Editors' pick: Originally published March 27.
Ever stopped at an ATM for cash only to realize all you had with you was your cell phone?
At Wells Fargo (WFC) , that's no longer a problem. The San Francisco-based bank announced an upgrade today to all of its 13,000 ATMs allowing customers to make cash withdrawals using smartphones rather than debit cards.
"This is really about convenience and choice," Jonathan Velline, Wells Fargo's head of ATM and branch banking, said in a phone interview. "The response from our customers has been terrific."
Other large financial institutions, including JPMorgan Chase (JPM) and Bank of America (BAC) , have announced similar upgrades to ATMs, but Wells Fargo is the first to roll the digital service out to its entire network. Staying abreast -- or ahead -- of such adaptations is vital to Wells and other U.S. banks, whose customers withdrew $5.8 billion from ATMs during 2015, taking an average of $122 each time, a Federal Reserve study found.

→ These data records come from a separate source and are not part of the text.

import Literature.AlgebraicGeometry.Motives.HodgeThetaSubalgebraUnitaryOrthogonalChainPos
import Literature.AlgebraicGeometry.Motives.HodgeThetaSubalgebraUnitaryFortyOneFortyThreeGoodRankCores
import Literature.AlgebraicGeometry.Motives.HodgeThetaSubalgebraUnitaryEighteenTwentyFiveCore
import Literature.AlgebraicGeometry.Motives.HodgeThetaSubalgebraUnitarySixteenTwentySevenCore
import Literature.AlgebraicGeometry.Motives.HodgeThetaSubalgebraUnitaryTwentyEightThirtyThreeCorePart1
import Literature.AlgebraicGeometry.Motives.HodgeThetaSubalgebraUnitaryTwentyFiveThirtySixCorePart1
import Literature.AlgebraicGeometry.Motives.HodgeThetaSubalgebraUnitaryTwentyFourThirtyFiveCorePart1
import Literature.AlgebraicGeometry.Motives.HodgeThetaSubalgebraUnitaryTwentySevenFortyFourCorePart2
import Literature.AlgebraicGeometry.Motives.HodgeThetaSubalgebraUnitaryTwentySevenFortyFourCorePart3
import Literature.AlgebraicGeometry.Motives.HodgeThetaSubalgebraUnitaryTwentySevenThirtyFourCorePart1
import Literature.AlgebraicGeometry.Motives.HodgeThetaSubalgebraUnitaryTwentySevenThirtyTwoCorePart1
import Literature.AlgebraicGeometry.Motives.HodgeThetaSubalgebraUnitaryTwentySevenFiftyTwoCorePart4
import HarnessLib
import Literature.AlgebraicGeometry.Motives.HodgeThetaSubalgebraUnitaryEightCore
import Literature.AlgebraicGeometry.Motives.HodgeThetaSubalgebraUnitaryEightNineCore
import Literature.AlgebraicGeometry.Motives.HodgeThetaSubalgebraUnitaryEightTwentyOneCore
import Literature.AlgebraicGeometry.Motives.HodgeThetaSubalgebraUnitaryFifteenSixteenCore
import Literature.AlgebraicGeometry.Motives.HodgeThetaSubalgebraUnitaryFifteenTwentyTwoCore
import Literature.AlgebraicGeometry.Motives.HodgeThetaSubalgebraUnitaryFiveCoreAll
import Literature.AlgebraicGeometry.Motives.HodgeThetaSubalgebraUnitaryFourOddCore
import Literature.AlgebraicGeometry.Motives.HodgeThetaSubalgebraUnitaryNineElevenCore
import Literature.AlgebraicGeometry.Motives.HodgeThetaSubalgebraUnitaryNineTwentyEightCore
import Literature.AlgebraicGeometry.Motives.HodgeThetaSubalgebraUnitaryRankOneRaise
import Literature.AlgebraicGeometry.Motives.HodgeThetaSubalgebraUnitarySeventeenCore
import Literature.AlgebraicGeometry.Motives.HodgeThetaSubalgebraUnitarySixSevenCoreAll
import Literature.AlgebraicGeometry.Motives.HodgeThetaSubalgebraUnitaryTenTwentyOneCore
import Literature.AlgebraicGeometry.Motives.HodgeThetaSubalgebraUnitaryTenTwentySevenCore
import Literature.AlgebraicGeometry.Motives.HodgeThetaSubalgebraUnitaryThirtySevenGoodRankCores
import Literature.AlgebraicGeometry.Motives.HodgeThetaSubalgebraUnitaryThreeCoprimeCore
import Literature.AlgebraicGeometry.Motives.HodgeThetaSubalgebraUnitaryTwelveNineteenCore
import Literature.AlgebraicGeometry.Motives.HodgeThetaSubalgebraUnitaryTwelveThirteenCore
import Literature.AlgebraicGeometry.Motives.HodgeThetaSubalgebraUnitaryTwelveTwentyFiveCore
import Literature.AlgebraicGeometry.Motives.HodgeThetaSubalgebraUnitaryTwoOddCore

To access cash without an ATM card, the nearly 20 million customers who use Wells Fargo's mobile app will be able to obtain an eight digit one-time ATM access code, which will be sent directly to their phone.
"They can go in and request the one-time access code and still get their money and get out of that embarrassing situation," Velline said.
Wells Fargo has wrapped strong safeguards into the digital ID process, he added. The eight-digit code, for instance, is only valid for 30 minutes and it must be followed by the customer's regular four-digit personal identification number, or PIN.
"We've embedded security into the design," Velline said. "There's a lot of layers of security around the application itself."
In at least one way, it's even safer than using a plastic card since it doesn't provide an access point for "card skimming," a process in which thieves attach an electronic device to an ATM card reader that captures users' card numbers and PINs, he added.
Wells Fargo is introducing its digital service as CEO Tim Sloan works to rebuild the bank's image after a scandal around the opening of 2 million unauthorized consumer accounts by workers trying to meet sales goals of eight products per customer.
The bogus accounts, created over a period of five years, led to the dismissal of more than 5,300 employees and a $185 million settlement with the federal Consumer Financial Protection Bureau and local governments. Afterward, government clients pulled back from lucrative bond deals, and then-CEO John Stumpf abruptly retired.
Sloan, who has acknowledged the bank's failings, said it's committed to "being better every day" and regaining the trust of its customers.
That includes "driving the future of banking," he said. "Our industry changes every day. That's why we created the Payments, Virtual Solutions and Innovation Group in October, to bring together teams that are driving the next generation of payment options and digital and online offerings."
The bank said that later this year it will unveil technology that allows its customer to use the near-field communication features of their Wells Fargo digital wallets to access ATMs. That's the same process that allows merchants to accept cash-register payments via Apple Pay (AAPL) or Android (GOOGL) Pay without using either a card or a PIN. Currently, 5,000 of the bank's ATMs have the hardware to connect with its digital wallet.
Wells Fargo fell 1.2% to $55.15 on Monday amid a broader selloff in finance stocks. The company is scheduled to release its first-quarter earnings and hold its annual stockholders meeting in April.